Exercise directions:
Among the entries below, only the lines starting at the one with "(stmt-QuantumFields-27247; plan g99" and ending at the one with "pins-only predicate -/", both included, are to be printed exactly.

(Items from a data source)
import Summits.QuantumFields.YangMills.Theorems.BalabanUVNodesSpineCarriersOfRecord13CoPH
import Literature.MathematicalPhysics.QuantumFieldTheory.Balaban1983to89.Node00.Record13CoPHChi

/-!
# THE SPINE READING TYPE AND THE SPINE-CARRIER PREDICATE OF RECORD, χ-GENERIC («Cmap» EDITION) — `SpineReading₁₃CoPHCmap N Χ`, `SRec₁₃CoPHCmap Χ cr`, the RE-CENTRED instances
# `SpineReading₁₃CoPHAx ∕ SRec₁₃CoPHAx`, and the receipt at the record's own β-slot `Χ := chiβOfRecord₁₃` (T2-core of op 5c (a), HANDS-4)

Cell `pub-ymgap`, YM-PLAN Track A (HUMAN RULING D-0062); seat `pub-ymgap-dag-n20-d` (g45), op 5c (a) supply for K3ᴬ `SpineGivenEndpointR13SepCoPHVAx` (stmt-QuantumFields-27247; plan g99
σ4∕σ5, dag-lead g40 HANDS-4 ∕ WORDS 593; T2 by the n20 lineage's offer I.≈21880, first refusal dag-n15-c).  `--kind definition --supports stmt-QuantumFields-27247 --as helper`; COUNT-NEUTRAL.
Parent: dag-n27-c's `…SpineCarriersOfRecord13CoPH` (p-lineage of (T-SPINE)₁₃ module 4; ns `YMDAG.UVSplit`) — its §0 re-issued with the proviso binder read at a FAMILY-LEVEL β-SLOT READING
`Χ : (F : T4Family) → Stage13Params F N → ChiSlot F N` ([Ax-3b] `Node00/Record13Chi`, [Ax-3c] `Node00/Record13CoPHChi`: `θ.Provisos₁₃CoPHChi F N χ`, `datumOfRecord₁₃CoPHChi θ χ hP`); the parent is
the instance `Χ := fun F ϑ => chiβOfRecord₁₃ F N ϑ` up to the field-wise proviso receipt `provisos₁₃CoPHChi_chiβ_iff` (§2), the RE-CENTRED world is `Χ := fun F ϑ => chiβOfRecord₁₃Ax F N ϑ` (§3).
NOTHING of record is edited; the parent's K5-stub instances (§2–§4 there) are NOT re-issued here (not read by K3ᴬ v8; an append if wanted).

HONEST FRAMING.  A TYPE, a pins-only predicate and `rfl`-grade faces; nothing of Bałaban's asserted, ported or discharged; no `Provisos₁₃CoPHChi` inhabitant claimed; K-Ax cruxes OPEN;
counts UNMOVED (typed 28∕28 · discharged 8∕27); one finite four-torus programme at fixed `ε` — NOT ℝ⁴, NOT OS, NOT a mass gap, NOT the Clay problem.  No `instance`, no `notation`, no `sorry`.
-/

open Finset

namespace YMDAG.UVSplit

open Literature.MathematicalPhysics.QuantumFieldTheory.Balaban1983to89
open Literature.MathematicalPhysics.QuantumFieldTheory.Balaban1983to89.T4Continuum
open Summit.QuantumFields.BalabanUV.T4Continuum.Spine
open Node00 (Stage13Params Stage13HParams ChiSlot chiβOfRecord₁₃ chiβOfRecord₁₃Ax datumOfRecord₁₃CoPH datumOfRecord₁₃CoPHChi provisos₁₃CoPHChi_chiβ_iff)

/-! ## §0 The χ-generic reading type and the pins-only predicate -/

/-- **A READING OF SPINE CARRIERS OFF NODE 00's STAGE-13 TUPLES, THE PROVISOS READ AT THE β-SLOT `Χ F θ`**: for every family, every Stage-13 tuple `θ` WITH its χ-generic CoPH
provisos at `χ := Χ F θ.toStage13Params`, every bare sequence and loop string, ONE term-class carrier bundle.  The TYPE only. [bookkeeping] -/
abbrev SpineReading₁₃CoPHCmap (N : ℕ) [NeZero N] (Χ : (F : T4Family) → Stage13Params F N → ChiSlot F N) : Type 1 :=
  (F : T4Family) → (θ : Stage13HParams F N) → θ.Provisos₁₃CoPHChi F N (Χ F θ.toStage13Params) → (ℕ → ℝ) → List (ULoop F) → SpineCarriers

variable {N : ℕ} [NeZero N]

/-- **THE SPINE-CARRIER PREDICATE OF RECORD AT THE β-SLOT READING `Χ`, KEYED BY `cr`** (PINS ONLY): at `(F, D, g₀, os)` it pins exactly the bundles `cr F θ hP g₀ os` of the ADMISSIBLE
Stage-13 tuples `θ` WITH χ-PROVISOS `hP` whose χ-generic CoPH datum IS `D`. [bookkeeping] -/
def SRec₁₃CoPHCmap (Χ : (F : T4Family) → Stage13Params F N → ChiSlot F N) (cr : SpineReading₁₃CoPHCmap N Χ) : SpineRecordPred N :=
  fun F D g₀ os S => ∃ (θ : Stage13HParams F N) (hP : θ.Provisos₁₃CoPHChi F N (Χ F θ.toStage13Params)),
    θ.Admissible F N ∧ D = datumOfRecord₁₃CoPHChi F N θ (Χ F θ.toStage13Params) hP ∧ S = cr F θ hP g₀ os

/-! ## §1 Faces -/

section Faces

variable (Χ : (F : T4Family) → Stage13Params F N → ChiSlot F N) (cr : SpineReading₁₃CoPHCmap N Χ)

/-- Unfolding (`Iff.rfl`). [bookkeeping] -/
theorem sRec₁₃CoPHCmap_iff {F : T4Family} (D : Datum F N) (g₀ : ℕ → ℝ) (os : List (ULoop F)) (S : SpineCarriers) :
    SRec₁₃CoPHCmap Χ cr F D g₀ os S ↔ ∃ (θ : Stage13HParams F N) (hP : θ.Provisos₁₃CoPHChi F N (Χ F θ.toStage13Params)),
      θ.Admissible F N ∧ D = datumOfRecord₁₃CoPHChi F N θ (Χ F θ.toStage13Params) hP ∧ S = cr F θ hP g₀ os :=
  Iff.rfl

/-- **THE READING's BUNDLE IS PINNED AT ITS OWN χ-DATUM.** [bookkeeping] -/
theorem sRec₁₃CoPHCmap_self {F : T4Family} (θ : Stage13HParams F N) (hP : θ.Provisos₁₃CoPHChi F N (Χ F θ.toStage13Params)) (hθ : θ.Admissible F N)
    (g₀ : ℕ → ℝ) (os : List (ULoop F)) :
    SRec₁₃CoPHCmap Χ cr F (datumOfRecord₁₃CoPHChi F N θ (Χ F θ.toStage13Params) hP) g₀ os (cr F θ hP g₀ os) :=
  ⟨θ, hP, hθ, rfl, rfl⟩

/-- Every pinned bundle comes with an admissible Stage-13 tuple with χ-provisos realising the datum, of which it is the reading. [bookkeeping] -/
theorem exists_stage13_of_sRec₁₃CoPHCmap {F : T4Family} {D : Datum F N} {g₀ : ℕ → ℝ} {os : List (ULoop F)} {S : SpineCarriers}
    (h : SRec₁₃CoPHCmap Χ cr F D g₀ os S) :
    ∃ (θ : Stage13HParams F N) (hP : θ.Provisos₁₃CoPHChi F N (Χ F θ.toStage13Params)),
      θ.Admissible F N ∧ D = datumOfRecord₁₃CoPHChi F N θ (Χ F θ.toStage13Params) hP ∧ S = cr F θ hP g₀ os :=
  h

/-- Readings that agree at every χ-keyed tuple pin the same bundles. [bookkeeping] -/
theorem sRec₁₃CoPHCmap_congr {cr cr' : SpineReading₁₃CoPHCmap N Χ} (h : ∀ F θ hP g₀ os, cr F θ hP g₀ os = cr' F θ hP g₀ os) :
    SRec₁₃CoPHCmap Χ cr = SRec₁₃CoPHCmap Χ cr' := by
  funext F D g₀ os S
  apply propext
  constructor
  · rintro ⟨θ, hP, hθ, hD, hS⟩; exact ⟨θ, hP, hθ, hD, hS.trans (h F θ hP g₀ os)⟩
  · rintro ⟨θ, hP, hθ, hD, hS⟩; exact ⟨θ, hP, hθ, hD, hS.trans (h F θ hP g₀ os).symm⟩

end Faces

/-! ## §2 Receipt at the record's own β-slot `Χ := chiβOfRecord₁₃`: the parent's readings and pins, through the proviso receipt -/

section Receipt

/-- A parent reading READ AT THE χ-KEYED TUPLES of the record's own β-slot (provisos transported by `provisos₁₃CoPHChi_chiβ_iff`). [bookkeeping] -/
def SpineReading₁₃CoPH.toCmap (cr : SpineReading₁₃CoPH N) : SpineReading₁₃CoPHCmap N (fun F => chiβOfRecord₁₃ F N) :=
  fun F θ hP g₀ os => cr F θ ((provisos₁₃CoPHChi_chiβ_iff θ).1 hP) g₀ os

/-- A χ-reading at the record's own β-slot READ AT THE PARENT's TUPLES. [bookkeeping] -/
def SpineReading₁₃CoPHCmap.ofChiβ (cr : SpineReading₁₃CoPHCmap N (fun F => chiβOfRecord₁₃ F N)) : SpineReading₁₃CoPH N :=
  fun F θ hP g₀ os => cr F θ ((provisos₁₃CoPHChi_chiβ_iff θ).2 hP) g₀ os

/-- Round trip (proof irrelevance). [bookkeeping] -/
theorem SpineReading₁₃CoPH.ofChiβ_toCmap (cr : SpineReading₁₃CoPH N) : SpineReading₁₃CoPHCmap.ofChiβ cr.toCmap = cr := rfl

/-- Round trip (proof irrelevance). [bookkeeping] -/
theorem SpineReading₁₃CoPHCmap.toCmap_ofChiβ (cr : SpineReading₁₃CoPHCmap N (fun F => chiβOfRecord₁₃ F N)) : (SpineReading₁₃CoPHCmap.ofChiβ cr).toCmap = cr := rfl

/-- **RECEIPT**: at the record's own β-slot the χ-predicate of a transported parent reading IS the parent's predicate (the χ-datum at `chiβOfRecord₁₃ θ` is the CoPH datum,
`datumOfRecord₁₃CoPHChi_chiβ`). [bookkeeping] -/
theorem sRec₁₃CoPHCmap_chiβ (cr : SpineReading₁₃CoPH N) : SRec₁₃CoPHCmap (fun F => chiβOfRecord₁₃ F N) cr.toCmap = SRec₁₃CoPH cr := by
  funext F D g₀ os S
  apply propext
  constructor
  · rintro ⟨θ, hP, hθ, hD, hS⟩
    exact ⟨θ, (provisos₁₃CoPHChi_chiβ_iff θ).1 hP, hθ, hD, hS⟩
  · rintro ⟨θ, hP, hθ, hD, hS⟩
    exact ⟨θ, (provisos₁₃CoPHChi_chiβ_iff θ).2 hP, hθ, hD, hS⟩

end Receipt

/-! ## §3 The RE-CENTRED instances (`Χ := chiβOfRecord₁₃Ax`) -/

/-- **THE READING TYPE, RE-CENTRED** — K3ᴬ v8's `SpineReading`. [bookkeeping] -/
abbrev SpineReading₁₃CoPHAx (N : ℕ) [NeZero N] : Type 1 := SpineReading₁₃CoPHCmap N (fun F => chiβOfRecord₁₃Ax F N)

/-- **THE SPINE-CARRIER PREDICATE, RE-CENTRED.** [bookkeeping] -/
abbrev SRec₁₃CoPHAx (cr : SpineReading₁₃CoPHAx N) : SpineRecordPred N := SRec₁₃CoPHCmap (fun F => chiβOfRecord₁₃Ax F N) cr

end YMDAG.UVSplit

---

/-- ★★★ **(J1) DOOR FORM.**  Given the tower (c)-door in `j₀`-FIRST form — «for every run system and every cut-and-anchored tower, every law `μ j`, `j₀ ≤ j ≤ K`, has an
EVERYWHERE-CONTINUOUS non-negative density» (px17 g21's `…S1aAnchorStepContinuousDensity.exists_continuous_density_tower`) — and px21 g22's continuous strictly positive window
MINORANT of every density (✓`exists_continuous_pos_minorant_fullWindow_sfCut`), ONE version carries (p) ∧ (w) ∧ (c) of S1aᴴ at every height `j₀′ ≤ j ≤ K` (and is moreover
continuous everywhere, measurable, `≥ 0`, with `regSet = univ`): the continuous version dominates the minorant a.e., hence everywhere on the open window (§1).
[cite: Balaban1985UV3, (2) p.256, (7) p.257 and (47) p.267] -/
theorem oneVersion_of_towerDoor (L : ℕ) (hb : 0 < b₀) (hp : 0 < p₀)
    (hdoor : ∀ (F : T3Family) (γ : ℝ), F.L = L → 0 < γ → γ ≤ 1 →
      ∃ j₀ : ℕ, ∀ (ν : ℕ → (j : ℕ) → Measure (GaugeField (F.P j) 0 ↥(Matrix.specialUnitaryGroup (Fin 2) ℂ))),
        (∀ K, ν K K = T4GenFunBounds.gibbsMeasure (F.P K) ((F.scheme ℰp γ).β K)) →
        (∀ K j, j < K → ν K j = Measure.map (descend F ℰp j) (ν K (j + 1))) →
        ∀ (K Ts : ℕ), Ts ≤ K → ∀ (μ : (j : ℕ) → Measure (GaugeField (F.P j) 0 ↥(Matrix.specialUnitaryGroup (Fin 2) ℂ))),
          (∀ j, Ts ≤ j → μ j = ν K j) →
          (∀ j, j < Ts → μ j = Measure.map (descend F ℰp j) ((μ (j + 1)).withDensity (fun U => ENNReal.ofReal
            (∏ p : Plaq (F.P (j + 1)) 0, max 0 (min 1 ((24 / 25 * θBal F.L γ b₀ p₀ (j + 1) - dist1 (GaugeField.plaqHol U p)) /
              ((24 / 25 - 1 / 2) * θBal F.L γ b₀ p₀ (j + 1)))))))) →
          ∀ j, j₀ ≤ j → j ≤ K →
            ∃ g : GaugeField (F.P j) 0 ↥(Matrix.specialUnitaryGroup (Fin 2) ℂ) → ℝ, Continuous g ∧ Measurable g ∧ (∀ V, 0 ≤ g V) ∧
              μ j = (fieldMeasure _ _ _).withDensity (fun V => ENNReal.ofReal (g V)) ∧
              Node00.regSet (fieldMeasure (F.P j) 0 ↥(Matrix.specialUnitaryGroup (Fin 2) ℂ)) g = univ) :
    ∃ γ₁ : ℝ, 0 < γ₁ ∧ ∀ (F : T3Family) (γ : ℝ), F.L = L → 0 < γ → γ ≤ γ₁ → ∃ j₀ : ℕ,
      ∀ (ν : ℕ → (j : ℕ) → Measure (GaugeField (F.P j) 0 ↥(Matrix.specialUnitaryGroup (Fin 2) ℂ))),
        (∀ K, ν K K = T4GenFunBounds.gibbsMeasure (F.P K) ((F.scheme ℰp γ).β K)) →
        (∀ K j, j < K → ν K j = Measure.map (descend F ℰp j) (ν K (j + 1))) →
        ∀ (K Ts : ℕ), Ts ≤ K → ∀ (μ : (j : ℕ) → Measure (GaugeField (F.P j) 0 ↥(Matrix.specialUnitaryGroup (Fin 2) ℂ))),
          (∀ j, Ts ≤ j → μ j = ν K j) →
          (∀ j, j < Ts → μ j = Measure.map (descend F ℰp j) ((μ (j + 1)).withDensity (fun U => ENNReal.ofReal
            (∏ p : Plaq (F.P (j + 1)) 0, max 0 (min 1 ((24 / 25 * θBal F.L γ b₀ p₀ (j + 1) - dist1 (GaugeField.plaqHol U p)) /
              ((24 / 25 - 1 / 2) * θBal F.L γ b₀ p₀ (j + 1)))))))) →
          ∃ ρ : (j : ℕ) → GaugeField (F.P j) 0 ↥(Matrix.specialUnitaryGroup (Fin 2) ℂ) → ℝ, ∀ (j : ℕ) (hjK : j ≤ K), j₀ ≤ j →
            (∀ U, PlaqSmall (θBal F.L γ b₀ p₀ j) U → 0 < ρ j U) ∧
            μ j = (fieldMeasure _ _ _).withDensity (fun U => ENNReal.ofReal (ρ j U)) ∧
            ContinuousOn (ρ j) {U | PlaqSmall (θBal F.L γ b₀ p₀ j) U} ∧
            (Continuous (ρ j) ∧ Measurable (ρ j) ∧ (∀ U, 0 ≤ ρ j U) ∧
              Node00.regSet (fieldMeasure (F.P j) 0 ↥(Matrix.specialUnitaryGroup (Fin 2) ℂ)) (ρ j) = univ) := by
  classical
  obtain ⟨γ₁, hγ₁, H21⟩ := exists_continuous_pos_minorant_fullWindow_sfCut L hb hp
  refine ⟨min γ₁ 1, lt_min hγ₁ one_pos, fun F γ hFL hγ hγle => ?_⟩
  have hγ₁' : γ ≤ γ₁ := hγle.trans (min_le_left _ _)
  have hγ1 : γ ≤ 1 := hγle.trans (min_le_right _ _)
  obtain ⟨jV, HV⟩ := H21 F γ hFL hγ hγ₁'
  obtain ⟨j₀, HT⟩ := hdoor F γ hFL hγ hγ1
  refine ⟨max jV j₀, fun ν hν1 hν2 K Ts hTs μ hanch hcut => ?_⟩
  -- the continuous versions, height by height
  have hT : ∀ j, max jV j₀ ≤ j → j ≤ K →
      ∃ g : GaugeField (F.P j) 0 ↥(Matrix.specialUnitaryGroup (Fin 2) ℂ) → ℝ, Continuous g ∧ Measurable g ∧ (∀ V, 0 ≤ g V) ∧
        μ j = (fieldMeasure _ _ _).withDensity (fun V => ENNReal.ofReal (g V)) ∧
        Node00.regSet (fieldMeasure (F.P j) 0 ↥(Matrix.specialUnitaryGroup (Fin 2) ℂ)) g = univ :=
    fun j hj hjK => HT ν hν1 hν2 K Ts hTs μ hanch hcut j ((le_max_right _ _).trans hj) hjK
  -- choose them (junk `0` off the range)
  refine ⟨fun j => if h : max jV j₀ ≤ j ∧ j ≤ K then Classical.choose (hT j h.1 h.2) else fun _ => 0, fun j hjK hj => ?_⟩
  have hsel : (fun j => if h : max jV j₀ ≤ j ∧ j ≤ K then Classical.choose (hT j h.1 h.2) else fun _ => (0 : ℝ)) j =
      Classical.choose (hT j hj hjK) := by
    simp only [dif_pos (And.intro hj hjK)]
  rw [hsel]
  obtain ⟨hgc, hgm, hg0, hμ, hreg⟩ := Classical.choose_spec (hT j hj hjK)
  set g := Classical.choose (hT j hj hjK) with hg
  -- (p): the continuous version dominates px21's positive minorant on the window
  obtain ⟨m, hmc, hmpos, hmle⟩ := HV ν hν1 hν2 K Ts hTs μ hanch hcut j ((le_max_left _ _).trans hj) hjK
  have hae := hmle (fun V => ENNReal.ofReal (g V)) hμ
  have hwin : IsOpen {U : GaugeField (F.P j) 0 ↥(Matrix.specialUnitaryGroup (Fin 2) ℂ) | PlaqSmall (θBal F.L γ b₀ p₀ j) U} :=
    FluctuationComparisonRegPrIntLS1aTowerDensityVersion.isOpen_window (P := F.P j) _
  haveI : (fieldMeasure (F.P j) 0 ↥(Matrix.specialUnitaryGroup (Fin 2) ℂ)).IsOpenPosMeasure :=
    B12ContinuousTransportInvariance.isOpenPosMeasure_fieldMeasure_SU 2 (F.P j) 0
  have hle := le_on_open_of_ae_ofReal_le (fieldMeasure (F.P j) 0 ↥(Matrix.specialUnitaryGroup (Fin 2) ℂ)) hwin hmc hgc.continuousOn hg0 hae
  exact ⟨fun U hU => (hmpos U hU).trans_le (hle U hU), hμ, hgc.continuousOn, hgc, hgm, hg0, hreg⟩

Solution below:
Cell `pub-ymgap`, YM-PLAN Track A (HUMAN RULING D-0062); seat `pub-ymgap-dag-n20-d` (g45), op 5c (a) supply for K3ᴬ `SpineGivenEndpointR13SepCoPHVAx` (stmt-QuantumFields-27247; plan g99
σ4∕σ5, dag-lead g40 HANDS-4 ∕ WORDS 593; T2 by the n20 lineage's offer I.≈21880, first refusal dag-n15-c).  `--kind definition --supports stmt-QuantumFields-27247 --as helper`; COUNT-NEUTRAL.
Parent: dag-n27-c's `…SpineCarriersOfRecord13CoPH` (p-lineage of (T-SPINE)₁₃ module 4; ns `YMDAG.UVSplit`) — its §0 re-issued with the proviso binder read at a FAMILY-LEVEL β-SLOT READING
`Χ : (F : T4Family) → Stage13Params F N → ChiSlot F N` ([Ax-3b] `Node00/Record13Chi`, [Ax-3c] `Node00/Record13CoPHChi`: `θ.Provisos₁₃CoPHChi F N χ`, `datumOfRecord₁₃CoPHChi θ χ hP`); the parent is
the instance `Χ := fun F ϑ => chiβOfRecord₁₃ F N ϑ` up to the field-wise proviso receipt `provisos₁₃CoPHChi_chiβ_iff` (§2), the RE-CENTRED world is `Χ := fun F ϑ => chiβOfRecord₁₃Ax F N ϑ` (§3).
NOTHING of record is edited; the parent's K5-stub instances (§2–§4 there) are NOT re-issued here (not read by K3ᴬ v8; an append if wanted).

HONEST FRAMING.  A TYPE, a pins-only predicate and `rfl`-grade faces; nothing of Bałaban's asserted, ported or discharged; no `Provisos₁₃CoPHChi` inhabitant claimed; K-Ax cruxes OPEN;
counts UNMOVED (typed 28∕28 · discharged 8∕27); one finite four-torus programme at fixed `ε` — NOT ℝ⁴, NOT OS, NOT a mass gap, NOT the Clay problem.  No `instance`, no `notation`, no `sorry`.
-/

open Finset

namespace YMDAG.UVSplit

open Literature.MathematicalPhysics.QuantumFieldTheory.Balaban1983to89
open Literature.MathematicalPhysics.QuantumFieldTheory.Balaban1983to89.T4Continuum
open Summit.QuantumFields.BalabanUV.T4Continuum.Spine
open Node00 (Stage13Params Stage13HParams ChiSlot chiβOfRecord₁₃ chiβOfRecord₁₃Ax datumOfRecord₁₃CoPH datumOfRecord₁₃CoPHChi provisos₁₃CoPHChi_chiβ_iff)

/-! ## §0 The χ-generic reading type and the pins-only predicate -/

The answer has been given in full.